Voltron, Eh BI: Defender of Rupiah

Hidayat Setiaji, CNBC Indonesia
20 May 2019 08:38
Voltron, Eh BI: Defender of Rupiah
Ilustrasi Rupiah (CNBC Indonesia/Andrean Kristianto)
Jakarta, CNBC Indonesia - Nilai tukar rupiah terhadap dolar Amerika Serikat (AS) sudah tidak melemah di perdagangan pasar spot hari ini. Namun bukan berarti rupiah sudah menguat lho. 

Pada Senin (20/5/2019), US$ 1 ditransaksikan Rp 14.445 kala pembukaan pasar spot. Sama seperti posisi penutupan perdagangan akhir pekan lalu alias stagnan.  

Sepanjang minggu kemarin, rupiah melemah 0,87% di hadapan dolar AS. Pelemahan yang sudah lumayan dalam tersebut membuat tren pelemahan rupiah terhenti, karena investor kemungkinan kembali melirik mata uang Tanah Air yang sudah murah. 

Apalagi secara year-to-date rupiah sudah melemah 0,49%. Sementara secara year-on-year, depresiasi rupiah mencapai 1,87%. 

 

Selain itu, sepertinya pelemahan rupiah juga tertahan oleh intervensi yang dilakukan oleh Bannk Indonesia (BI). Pekan lalu, bank sentral melakukan stabilisasi pasar secara masif sehingga depresiasi rupiah bisa ditahan di bawah 1%. 

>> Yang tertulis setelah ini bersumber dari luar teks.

import Summits.QuantumFields.BalabanUV.Beta.SymAveragingHessianCounts
import Summits.QuantumFields.BalabanUV.Beta.CompositeAveragingCoarseExact

/-!
# `BalabanUV.Beta.CoclosedCovectorLinearRows` — binder row D1 ∕ (C1) OWNER an2 (gen 60): **ON A COARSE CO-CLOSED COVECTOR THE ROOTED COMB
# ROWS, THE (0.4)-SYMMETRISED ROWS AND THE STRAIGHT BLOCK-CONTOUR ROWS OF THE LINEAR AVERAGING HAVE THE SAME PAIRING** — the kernel face of
# mechanism (ii) of RULING R-D1-g59-3 (CLAIMS l.66748; Engine C `prestab/k1/K1.md` 1d0cc78cc84748f0 §6): `⟨φ, symLinAvgAt ρ A L⟩ = d!·⟨φ, contourSum L A⟩`,
# `⟨φ, linAvgAt ρ A L⟩ = ⟨φ, contourSum L A⟩` for every finitely supported `φ` with `codiff₁ φ = 0`, every background `A`, every root `ρ`; hence per fine
# bond `f`: `⟨φ, linCountAt ρ L · · f⟩ = ⟨φ, straightCount L · · f⟩`, `⟨φ, symLinCountAt ρ L · · f⟩ = d!·⟨φ, straightCount L · · f⟩`,
# `⟨φ, symLinKerAt ρ L · · f⟩ = ⟨φ, linKerAt ρ′ L · · f⟩ = (L^d)⁻¹·⟨φ, straightCount L · · f⟩` and `⟨φ, linCountAt⟩ = L^d·⟨φ, symLinKerAt⟩`

HONEST FRAMING (cell charter, verbatim): «discharging `BetaPertH` makes Bałaban's UV stability UNCONDITIONAL — a real constructive-QFT result; it
is NOT the continuum limit and NOT the Clay problem.»  THIS MODULE DISCHARGES NOTHING of `BetaPertH` ∕ row D1: it is [folklore] summation by parts on
`ℤ^d` over the cell's OWN typed first-order objects, BY NAME — an1's rooted comb averaging `AveragingContoursRooted.linAvgAt` with its bridge
`linAvgAt_eq_contourSum_sub_dz`, an2's symmetrised `SymmetrisedAxialPotential.symLinAvgAt` with `symLinAvgAt_eq_contourSum_sub_dz`, an2's straight
`AffineAveraging.contourSum`, the count tables `linCountAt` ∕ `symLinCountAt` ∕ `straightCount`, the mean kernels `linKerAt` ∕ `symLinKerAt`, and the cell's
summation by parts `ResolventComposition.lip1_dz_of_finite` ∕ `KKTFluctuationEnergy.lip1_dz`.  0 `def`, 0 `def … : Prop`, 0 sorry, nothing cited; no kernel
of Bałaban's, no table VALUE, no estimate.  NOT (C1), NOT K1, NOT D1, NEVER «G-an2-4 closed», NOT BetaPertH, NOT continuum, NOT Clay.

WHY (row D1 OWNER, gen 60).  The END wrapper `FP/StepRecursionFeedNestedNamedB.d1Tel_JcComp_ctr_named` (p405971 ✓) DISPLAYS the finest KKT row (K1) of leaf-05's
tower closing, `c • E″(1) h = w • Σ_{μ,y} λ′(μ,y) · symLinKerAt ρ_c Lc μ y (·)`, as a hypothesis at every depth.  Engine C's by-value deposit (request R-AN2-59-K1,
job j243974) found it INHABITED at depth 1 with the scalar `α = −1` for the rooted rows `linCountAt` (and for the straight rows) and `α = −81 = −3⁴` for
`symLinKerAt`, and read the mechanism (ii): «the rooted and the symmetrised rows differ from the straight contourSum rows by a COARSE-EXACT term … so for ANY
co-closed coarse covector φ: Q′ᵀφ = Cᵀφ and symLinKerAtᵀφ = Cᵀφ∕3⁴ — and λ′ is co-closed».  This file is that sentence as kernel theorems on `ℤ^d`: the
coarse-exact terms `dz (LamAt ρ A L)` ∕ `dz (SymLamAt ρ A L)` pair to ZERO with a co-closed covector (summation by parts, `codiff₁ φ = 0`), for every
background form `A` — in particular for the indicator `δ1 f` of every fine bond, which gives the row-by-row statements on the count tables; the ratio
`linCountAt : symLinKerAt = L^d` on co-closed covectors (`= 81` at `(d, L) = (4, 3)`) is §3's last theorem.  The finitely supported case (§1–§3) is
unconditional; §4 records the bounded-covector form (periodic `λ′`, as in (K1)) under the displayed summability of the block potential and of the straight
pairing — the shape the torus instance consumes.  NOT HERE: the periodisation `perF` on the tower torus, mechanism (i) (co-closedness of the straight
system's `φ`-column) and (iii) (the block-mean dressing is a fine gradient), and (K1) itself — the road's ∕ the (C1) discharger's; nothing of them is claimed.

WHAT (all [folklore]; `d` the lattice dimension; `⟨ψ, B⟩ := KKTFluctuationEnergy.lip1 ψ B = Σ'_y Σ_μ ψ μ y · B μ y` (the covector is written `ψ` in the code)):
* §1 `lip1_eq_sum_of_support` (a finitely supported pairing is a finite sum), `lip1_sub_right_of_support`, `lip1_const_mul_right_of_support`,
  `support_finite_of_support`, **`lip1_dz_eq_zero_of_codiff₁`** (`codiff₁ φ = 0 ⟹ ⟨φ, dz g⟩ = 0` for EVERY `g`).
* §2 **`lip1_symLinAvgAt`** (`⟨φ, symLinAvgAt ρ A L⟩ = d!·⟨φ, contourSum L A⟩`), **`lip1_linAvgAt`** (`⟨φ, linAvgAt ρ A L⟩ = ⟨φ, contourSum L A⟩`),
  `lip1_linAvgAt_root`, `lip1_symLinAvgAt_root` (root-independence), `lip1_symLinAvgAt_eq_factorial_mul_lip1_linAvgAt`.
* §3 the count tables and mean kernels per fine bond `f`: `linCountAt_real`, `straightCount_real` (cast bridges), **`lip1_linCountAt`**, **`lip1_symLinCountAt`**,
  **`lip1_symLinKerAt`**, `lip1_linKerAt`, `lip1_symLinKerAt_eq_lip1_linKerAt`, **`lip1_linCountAt_eq_pow_mul_lip1_symLinKerAt`** (the `L^d`).
* §4 `lip1_dz_eq_zero_of_bounded`, `lip1_symLinAvgAt_of_bounded`, `lip1_linAvgAt_of_bounded` (bounded co-closed covector, summable block potential).

HONEST DEPENDENCY (verbatim): «continuum YM on T⁴ ⇐ BetaPertH ∧ nine spine estimates (0/9 proved); BetaPertH ⇐ (D1) ∧ (D4) ∧ CAP+tail;
G-an2-4 gates asym, D1 and NE2/3/4.»  ABSOLUTE RULE (cell, verbatim): «No internally-minted statement may enter as a cited fact. Every
hypothesis is either kernel-proved in this package or a verbatim quotation of a PUBLISHED theorem with page reference.»
Unit `b2b-balaban-beta-an2` gen 60 (row-D1 owner), 2026-08-25; `bears_on: R4-O/T1|T1a` (a (C1)-side identity behind the displayed row (K1); moves no node counter).
No existing file touched.
-/

noncomputable section
import Literature.FieldTheory.Separability.FormallySmoothAlgebraic
import Mathlib.LinearAlgebra.Span.Basic
import HarnessLib

/-!
# Derivations dual to a `p`-free family (Matsumura §26, `p`-bases and derivations)

Topic: `Literature/FieldTheory/Separability`. Matsumura (*Commutative Ring Theory*, §26,
p. 202): for a `p`-basis `B` of a field `K` of characteristic `p`, "any map `D : B → K` has a
unique extension to an element `D ∈ Der(K)`". This file proves the finite, choice-free shadow
of this statement that the Jacobian criterion for `k[X_1, …, X_n]` over an IMPERFECT field
consumes (Matsumura Thm. 30.5, proof of (1) ⇒ (2): "`df_1, …, df_r` can be expressed using
`dX_1, …, dX_n` together with finitely many `du_α, …, du_γ`"), namely:

* `IsPFree p S` — a finite set `S ⊆ K` is **`p`-free** if no `s ∈ S` lies in the subfield
  `K^p(S ∖ {s})` (for `p = char K`; `p`-independent sets in Matsumura's sense are `p`-free, and
  so are minimal `p`-generating sets, which is all we use);
* `exists_isPFree_subset` — every finite `C ⊆ K` contains a `p`-free `S` with `C ⊆ K^p(S)`
  (take `S ⊆ C` minimal with `C ⊆ K^p(S)`);
* `exists_dual_derivation` — for `S` `p`-free there are derivations `∂_s ∈ Der(K)`, `s ∈ S`,
  with `∂_s(t) = δ_{st}` (Zorn's lemma on the partial derivations of
  `FormallySmoothAlgebraic.lean`: `PartialDerivation.exists_extension_top`);
* `Derivation.eqOn_subfieldClosure` — two derivations of a field agreeing on a set agree on the
  subfield it generates;
* `derivation_apply_eq_sum_dual` — **expansion along dual derivations**: for any derivation `d`
  of `K` into a `K`-vector space and `c ∈ K^p(S)`, `d c = Σ_{s ∈ S} ∂_s(c) · d(s)`.

## References

* H. Matsumura, *Commutative Ring Theory*, CUP 1986, §26, p. 202 (= PDF p. 220 of the held
  copy: `p`-independence, `p`-bases, extension of maps on a `p`-basis to derivations) and
  Thm. 30.5, proof, p. 235 (= PDF p. 253). [Matsumura1987]
-/

noncomputable section

open Polynomial

namespace Literature.FieldTheory.Separability

universe u v

variable {E : Type u} [Field E] (p : ℕ)

/-! ## Extending partial derivations to the whole field -/

namespace PartialDerivation

variable {p}

/-- **Every partial derivation extends to a derivation of the whole field** (Zorn's lemma along
`p`-th root extensions `F ⊂ F(z)`, `PartialDerivation.extend`). [cite: Matsumura1987, §26
p. 202] -/
theorem exists_extension_top [Fact p.Prime] [CharP E p] (P : PartialDerivation (E := E) p) :
    ∃ Q : PartialDerivation (E := E) p, P ≤ Q ∧ Q.F = ⊤ := by
  classical
  obtain ⟨M, hPM, hM⟩ := zorn_le_nonempty₀ (Set.univ : Set (PartialDerivation (E := E) p))
    (fun c _ hc Q hQ => by
      obtain ⟨ub, hub⟩ := PartialDerivation.exists_upperBound c hc ⟨Q, hQ⟩
      exact ⟨ub, Set.mem_univ _, hub⟩) P (Set.mem_univ _)
  refine ⟨M, hPM, ?_⟩
  by_contra htop
  obtain ⟨z, hz⟩ : ∃ z : E, z ∉ M.F := by
    by_contra h
    push Not at h
    exact htop (eq_top_iff.mpr fun z _ => h z)
  exact hz ((hM.2 (Set.mem_univ _) (M.le_extend hz 0)).1 (M.mem_extend_F hz 0))

variable (p) in
/-- The zero partial derivation on a subfield containing all `p`-th powers. [folklore] -/
def ofSubfield (F : Subfield E) (hF : ∀ x : E, x ^ p ∈ F) : PartialDerivation (E := E) p where
  F := F
  D := 0
  pow_mem := hF
  apply_pow _ := rfl
  apply_add := by simp
  apply_mul := by simp

/-- Unfolding `ofSubfield`. [folklore] -/
@[simp] theorem ofSubfield_F (F : Subfield E) (hF : ∀ x : E, x ^ p ∈ F) :
    (ofSubfield p F hF).F = F := rfl

end PartialDerivation

/-- **Derivations with a prescribed zero set**: if `F ⊆ K` is a subfield containing all `p`-th
powers (`p = char K`) and `b ∉ F`, there is a derivation `D` of `K` with `D b = 1` and
`D = 0` on `F`. [cite: Matsumura1987, §26 p. 202] -/
theorem exists_derivation_eq_one_eqOn_zero [Fact p.Prime] [CharP E p] (F : Subfield E)
    (hF : ∀ x : E, x ^ p ∈ F) {b : E} (hb : b ∉ F) :
    ∃ D : Derivation ℤ E E, D b = 1 ∧ ∀ x ∈ F, D x = 0 := by
  let P₀ := PartialDerivation.ofSubfield p F hF
  have hb₀ : b ∉ P₀.F := hb
  obtain ⟨Q, hle, hQ⟩ := (P₀.extend hb₀ 1).exists_extension_top
  refine ⟨Q.toDerivation hQ, ?_, fun x hx => ?_⟩
  · rw [PartialDerivation.toDerivation_apply, hle.2 b (P₀.mem_extend_F hb₀ 1),
      P₀.extend_apply_self hb₀ 1]
  · rw [PartialDerivation.toDerivation_apply, hle.2 x (P₀.le_extend_F hb₀ 1 hx),
      P₀.extend_apply_of_mem hb₀ 1 hx]
    rfl

/-! ## `p`-free finite families and their dual derivations -/

/-- The subfield `K^p(S)` generated by the `p`-th powers and `S`. [folklore] -/
def pAdjoin [ExpChar E p] (S : Set E) : Subfield E :=
  Subfield.closure (Set.range (frobenius E p) ∪ S)

variable {p}

/-- `S ⊆ K^p(S)`. [folklore] -/
theorem subset_pAdjoin [ExpChar E p] (S : Set E) : S ⊆ pAdjoin p S :=
  fun _ hx => Subfield.subset_closure (Or.inr hx)

/-- `p`-th powers lie in `K^p(S)`. [folklore] -/
theorem pow_mem_pAdjoin [ExpChar E p] (S : Set E) (x : E) : x ^ p ∈ pAdjoin p S :=
  Subfield.subset_closure (Or.inl ⟨x, frobenius_def ..⟩)

/-- `K^p(S)` is monotone in `S`. [folklore] -/
theorem pAdjoin_mono [ExpChar E p] {S T : Set E} (h : S ⊆ T) : pAdjoin p S ≤ pAdjoin p T :=
  Subfield.closure_mono (Set.union_subset_union_right _ h)

variable (p) in
/-- A finite set `S ⊆ K` is **`p`-free** if no `s ∈ S` lies in `K^p(S ∖ {s})`. (For `p = char K`
this is implied by, and in fact equivalent to, Matsumura's `p`-independence over the prime
field; we only use the definition.) [cite: Matsumura1987, §26 p. 202] -/
def IsPFree [ExpChar E p] (S : Finset E) : Prop :=
  ∀ s ∈ S, s ∉ pAdjoin p ((↑S : Set E) \ {s})

/-- **Minimal `p`-generating subsets are `p`-free**: every finite `C ⊆ K` contains a `p`-free
`S` with `C ⊆ K^p(S)`. [folklore] -/
theorem exists_isPFree_subset [ExpChar E p] (C : Finset E) :
    ∃ S : Finset E, S ⊆ C ∧ IsPFree p S ∧ (↑C : Set E) ⊆ pAdjoin p (↑S : Set E) := by
  classical
  -- subsets `T ⊆ C` with `C ⊆ K^p(T)`, of minimal cardinality
  let good : Finset E → Prop := fun T => T ⊆ C ∧ (↑C : Set E) ⊆ pAdjoin p (↑T : Set E)
  have hC : good C := ⟨Finset.Subset.refl _, subset_pAdjoin _⟩
  have hex : ∃ n, ∃ T, good T ∧ T.card = n := ⟨_, C, hC, rfl⟩
  obtain ⟨T, hT, hcard⟩ := Nat.find_spec hex
  refine ⟨T, hT.1, fun s hs hmem => ?_, hT.2⟩
  -- removing `s` keeps `C ⊆ K^p(T ∖ {s})`, contradicting minimality
  have hsub : (↑T : Set E) ⊆ pAdjoin p (↑(T.erase s) : Set E) := by
    intro t ht
    by_cases hts : t = s
    · subst hts; rwa [Finset.coe_erase]
    · exact subset_pAdjoin _ (Finset.mem_erase.mpr ⟨hts, ht⟩)
  have hgood : good (T.erase s) := by
    refine ⟨(Finset.erase_subset s T).trans hT.1, hT.2.trans ?_⟩
    change pAdjoin p (↑T : Set E) ≤ pAdjoin p _
    rw [pAdjoin, Subfield.closure_le]
    refine Set.union_subset ?_ hsub
    rintro x ⟨y, rfl⟩
    exact pow_mem_pAdjoin _ y
  have hmin := Nat.find_min' hex ⟨T.erase s, hgood, rfl⟩
  rw [← hcard, Finset.card_erase_of_mem hs] at hmin
  have := Finset.card_pos.mpr ⟨s, hs⟩
  omega

/-- **Dual derivations of a `p`-free family** (Matsumura §26: a map on a `p`-basis extends to a
derivation): for `S` `p`-free there are `∂_s ∈ Der(K)` with `∂_s(s) = 1` and `∂_s(t) = 0` for
`t ∈ S`, `t ≠ s`. [cite: Matsumura1987, §26 p. 202] -/
theorem exists_dual_derivation [Fact p.Prime] [CharP E p] {S : Finset E} (hS : IsPFree p S) :
    ∃ δ : E → Derivation ℤ E E, ∀ s ∈ S, δ s s = 1 ∧ ∀ t ∈ S, t ≠ s → δ s t = 0 := by
  classical
  haveI : ExpChar E p := ExpChar.prime Fact.out
  have key : ∀ s ∈ S, ∃ D : Derivation ℤ E E, D s = 1 ∧ ∀ t ∈ S, t ≠ s → D t = 0 := by
    intro s hs
    obtain ⟨D, hD1, hD0⟩ := exists_derivation_eq_one_eqOn_zero p
      (pAdjoin p ((↑S : Set E) \ {s})) (pow_mem_pAdjoin _) (hS s hs)
    exact ⟨D, hD1, fun t ht hts => hD0 t (subset_pAdjoin _ ⟨ht, hts⟩)⟩
  refine ⟨fun s => if hs : s ∈ S then (key s hs).choose else 0, fun s hs => ?_⟩
  simp only [dif_pos hs]
  exact (key s hs).choose_spec

/-! ## Expansion of a derivation along dual derivations -/

section Expansion

variable {M : Type v} [AddCommGroup M] [Module E M]

/-- **Two derivations of a field agreeing on a set agree on the subfield it generates** (the
equaliser of two derivations is a subfield: `D(a⁻¹) = -a⁻² D a`). [folklore] -/
theorem Derivation.eqOn_subfieldClosure {D₁ D₂ : Derivation ℤ E M} {s : Set E}
    (h : Set.EqOn D₁ D₂ s) : Set.EqOn D₁ D₂ (Subfield.closure s) := by
  let F : Subfield E :=
    { carrier := {x | D₁ x = D₂ x}
      mul_mem' := fun {a b} ha hb => by
        change D₁ (a * b) = D₂ (a * b)
        rw [Derivation.leibniz, Derivation.leibniz, ha, hb]
      one_mem' := by change D₁ 1 = D₂ 1; rw [Derivation.map_one_eq_zero, Derivation.map_one_eq_zero]
      add_mem' := fun {a b} ha hb => by
        change D₁ (a + b) = D₂ (a + b)
        rw [map_add, map_add, ha, hb]
      zero_mem' := by change D₁ 0 = D₂ 0; rw [map_zero, map_zero]
      neg_mem' := fun {a} ha => by
        change D₁ (-a) = D₂ (-a)
        rw [map_neg, map_neg, ha]
      inv_mem' := fun a ha => by
        change D₁ a⁻¹ = D₂ a⁻¹
        rw [Derivation.leibniz_inv, Derivation.leibniz_inv, ha] }
  exact fun x hx => (Subfield.closure_le (t := F)).mpr h hx

/-- Evaluating a finite sum of derivations. [folklore] -/
theorem Derivation.finset_sum_apply {ι : Type*} (s : Finset ι) (f : ι → Derivation ℤ E M)
    (x : E) : (∑ i ∈ s, f i) x = ∑ i ∈ s, f i x := by
  induction s using Finset.cons_induction with
  | empty => simp
  | cons a s has ih => rw [Finset.sum_cons, Finset.sum_cons, Derivation.add_apply, ih]

variable [Fact p.Prime] [CharP E p]

omit [Fact p.Prime] in
/-- A derivation of a field of characteristic `p` kills `p`-th powers. [folklore] -/
theorem Derivation.apply_pow_char (D : Derivation ℤ E M) (x : E) : D (x ^ p) = 0 := by
  rw [Derivation.leibniz_pow, ← Nat.cast_smul_eq_nsmul E, CharP.cast_eq_zero, zero_smul]

/-- **Expansion along dual derivations** (Matsumura Thm. 30.5, proof: the differentials
`df_j` only involve finitely many `du_γ`): let `S` be a finite family with dual derivations
`∂_s` (`∂_s t = δ_{st}` on `S`). Then for every derivation `d` of `K` into a `K`-vector space
and every `c ∈ K^p(S)`, `d c = Σ_{s ∈ S} ∂_s(c) • d(s)`. [cite: Matsumura1987, §26 p. 202 and
Thm. 30.5 (proof)] -/
theorem derivation_apply_eq_sum_dual {S : Finset E} {δ : E → Derivation ℤ E E}
    (hδ : ∀ s ∈ S, δ s s = 1 ∧ ∀ t ∈ S, t ≠ s → δ s t = 0) (d : Derivation ℤ E M) {c : E}
    (hc : c ∈ pAdjoin p (↑S : Set E)) : d c = ∑ s ∈ S, δ s c • d s := by
  classical
  haveI : ExpChar E p := ExpChar.prime Fact.out
  -- the right-hand side as a derivation
  let D₂ : Derivation ℤ E M := ∑ s ∈ S, (LinearMap.toSpanSingleton E M (d s)).compDer (δ s)
  have hD₂ : ∀ x : E, D₂ x = ∑ s ∈ S, δ s x • d s := fun x => by
    rw [Derivation.finset_sum_apply]
    rfl
  suffices h : Set.EqOn d D₂ (pAdjoin p (↑S : Set E)) by rw [h hc, hD₂]
  apply Derivation.eqOn_subfieldClosure
  rintro x (⟨y, rfl⟩ | hx)
  · change d (y ^ p) = D₂ (y ^ p)
    rw [hD₂, Derivation.apply_pow_char d]
    symm
    exact Finset.sum_eq_zero fun s _ => by rw [Derivation.apply_pow_char (δ s), zero_smul]
  · rw [hD₂, Finset.sum_eq_single_of_mem x hx fun s hs hsx => by
      rw [(hδ s hs).2 x hx (Ne.symm hsx), zero_smul], (hδ x hx).1, one_smul]

end Expansion

end Literature.FieldTheory.Separability

end
/-- ★★ **FROM `DΦ♭(0) w′ = y` TO THE WINDOW BOUND** (p603788's `hm_federbush_of_fderiv_msChart_one_eq` twin): under the region dictionary `hcons` and the datum letter `hy`,
`∀ w′, DΦ♭(0) w′ = y → γ₀·circ(X) ≤ B_W w′ w′` for every `W ⊇ {q | q.src ∈ S_0}`. [cite: Balaban1989LargeFieldII, (1.7) pp.357–358; Balaban1985Variational, (44)–(48) p.285] -/
theorem hm_federbush_window_of_fderiv_msChart_one_eq (h0 : 0 < (F.P K).d) (hk : k ≤ (F.P K).m + (F.P K).K)
    (Q : (i : ℕ) → (PBond (F.P K) 0 → Matrix (Fin 2) (Fin 2) ℂ) → PBond (F.P K) i → Matrix (Fin 2) (Fin 2) ℂ)
    (hQ0 : ∀ Y, Q 0 Y = Y) (hQs : ∀ (i : ℕ) (Y : PBond (F.P K) 0 → Matrix (Fin 2) (Fin 2) ℂ) (c : PBond (F.P K) (i + 1)), Q (i + 1) Y c = linAvg (Q i Y) c)
    (𝔹 : DetSet (F.P K)) {S : Set (Site (F.P K) k)} {T : Finset (PBond (F.P K) k)} (X : GaugeSlice S T (EuclideanSpace ℝ (Fin 3)))
    {m : Fin (F.P K).d → ℕ} (lo : Fin (F.P K).d → ℤ) (hm : ∀ κ, (m κ : ℤ) ≤ (F.P K).sitesPerDir k)
    (Sset : (i : ℕ) → Finset (Site (F.P K) i)) (hwin : ∀ z ∈ box m lo, (castSite z : Site (F.P K) k) ∈ Sset k)
    (hS : ∀ (ν : Fin (F.P K).d), (⟨0, h0⟩ : Fin (F.P K).d) ≠ ν → ∀ i, i < k → ∀ y ∈ Sset (i + 1), ∀ (r : Fin (F.P K).d → Fin (F.P K).L) (s t : ℕ),
      s < (F.P K).L → t < (F.P K).L → runSite (runSite (Site.blockSite y r) ⟨0, h0⟩ s) ν t ∈ Sset i)
    {φ : EuclideanSpace ℝ (Fin 3) →ₗ[ℝ] lieSU (Fin 2)} (hφ : ∀ v, ((φ v : lieSU (Fin 2)) : Matrix (Fin 2) (Fin 2) ℂ) = quatMatrix (imQuat v))
    (W : Finset (Plaq (F.P K) 0)) (hW : ∀ q : Plaq (F.P K) 0, q.src ∈ Sset 0 → q ∈ W)
    (hcons : ∀ (ν : Fin (F.P K).d), ∀ s ∈ Sset k, (⟨s, ⟨0, h0⟩⟩ : PBond (F.P K) k) ∈ bondsOf (𝔹 k) ∧ (⟨s.shift ⟨0, h0⟩, ν⟩ : PBond (F.P K) k) ∈ bondsOf (𝔹 k) ∧
      (⟨s.shift ν, ⟨0, h0⟩⟩ : PBond (F.P K) k) ∈ bondsOf (𝔹 k) ∧ (⟨s, ν⟩ : PBond (F.P K) k) ∈ bondsOf (𝔹 k))
    {y : Fin (constrCard 𝔹 k) → lieSU (Fin 2)}
    (hy : ∀ (b : PBond (F.P K) k) (hb : b ∈ bondsOf (𝔹 k)), y (constrEnum 𝔹 k ⟨Fin.last k, ⟨b, hb⟩⟩) = φ (ιA S T X b)) :
    ∀ w' : PBond (F.P K) 0 → lieSU (Fin 2),
      fderiv ℝ (msChart F 2 K k 𝔹 (avgFamily (avOfRecord F 2 K) (1 : GaugeField (F.P K) 0 (SU 2))) (1 : GaugeField (F.P K) 0 (SU 2))) 0 w' = y →
      (((F.P K).L : ℝ) ^ (F.P K).d) ^ k / ((((F.P K).L : ℝ)) ^ 2 * ((F.P K).L : ℝ) ^ 2) ^ k *
          ∑ z ∈ box m lo, ∑ μ : Fin (F.P K).d, ∑ a : Fin 3, curl (fun b => ιA S T X (⟨castSite b.1, b.2⟩ : PBond (F.P K) k) a) z ⟨0, h0⟩ μ ^ 2
        ≤ ((Fintype.card (Fin 2) : ℝ)⁻¹ • ∑ p ∈ W, (innerSL ℝ (E := lieSU (Fin 2))).bilinearComp
            (ContinuousLinearMap.proj (R := ℝ) (φ := fun _ : PBond (F.P K) 0 => lieSU (Fin 2)) (⟨p.src, p.μ⟩ : PBond (F.P K) 0) + ContinuousLinearMap.proj (R := ℝ) (φ := fun _ : PBond (F.P K) 0 => lieSU (Fin 2)) (⟨p.src.shift p.μ, p.ν⟩ : PBond (F.P K) 0)
              - ContinuousLinearMap.proj (R := ℝ) (φ := fun _ : PBond (F.P K) 0 => lieSU (Fin 2)) (⟨p.src.shift p.ν, p.μ⟩ : PBond (F.P K) 0) - ContinuousLinearMap.proj (R := ℝ) (φ := fun _ : PBond (F.P K) 0 => lieSU (Fin 2)) (⟨p.src, p.ν⟩ : PBond (F.P K) 0) : (PBond (F.P K) 0 → lieSU (Fin 2)) →L[ℝ] lieSU (Fin 2))
            (ContinuousLinearMap.proj (R := ℝ) (φ := fun _ : PBond (F.P K) 0 => lieSU (Fin 2)) (⟨p.src, p.μ⟩ : PBond (F.P K) 0) + ContinuousLinearMap.proj (R := ℝ) (φ := fun _ : PBond (F.P K) 0 => lieSU (Fin 2)) (⟨p.src.shift p.μ, p.ν⟩ : PBond (F.P K) 0)
              - ContinuousLinearMap.proj (R := ℝ) (φ := fun _ : PBond (F.P K) 0 => lieSU (Fin 2)) (⟨p.src.shift p.ν, p.μ⟩ : PBond (F.P K) 0) - ContinuousLinearMap.proj (R := ℝ) (φ := fun _ : PBond (F.P K) 0 => lieSU (Fin 2)) (⟨p.src, p.ν⟩ : PBond (F.P K) 0) : (PBond (F.P K) 0 → lieSU (Fin 2)) →L[ℝ] lieSU (Fin 2))
            : (PBond (F.P K) 0 → lieSU (Fin 2)) →L[ℝ] (PBond (F.P K) 0 → lieSU (Fin 2)) →L[ℝ] ℝ) w' w' :=
  fun w' hD => gamma0_circ_le_flatFormOn_of_reproduce h0 hk X lo hm Sset hwin hS Q hQ0 hQs hφ W hW w'
    (reproduce_of_fderiv_msChart_one_eq h0 Q hQ0 hQs 𝔹 X (Sset k) hcons hy w' hD)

Intervensi BI terlihat mampu menjaga rupiah tidak sampai melemah seperti mayoritas mata uang utama Asia lainnya. Ya, pagi ini sebagian besar mata uang utama Benua Kuning terdepresiasi di hadapan dolar AS, mulai dari yen Jepang, rupee India, ringgit Malaysia, sampai yuan China. 

Jika Voltron adalah penjaga alam semesta (defender of the universe), maka BI adalah penjaga rupiah. Sejauh ini, Gubernur Perry Warjiyo dan kolega melakukan tugasnya dengan baik. 

Berikut perkembangan nilai tukar dolar AS terhadap mata uang utama Asia pada pukul 08:19 WIB: 

 


(BERLANJUT KE HALAMAN 2)

Terdapat beberapa faktor yang mempengaruhi gerak rupiah hari ini. Pertama adalah perkembangan harga minyak dunia. Pada pukul 08:21 WIB, harga minyak jenis brent melesat 1,45% sementara light sweet melejit 1,37%. 

Tensi geopolitik Timur Tengah yang memanas membuat harga minyak bergerak naik. Gontok-gontokan Arab Saudi cs versus Iran belum mereda, di mana masing-masing pihak sudah siap jika sampai terjadi konflik bersenjata alias perang. 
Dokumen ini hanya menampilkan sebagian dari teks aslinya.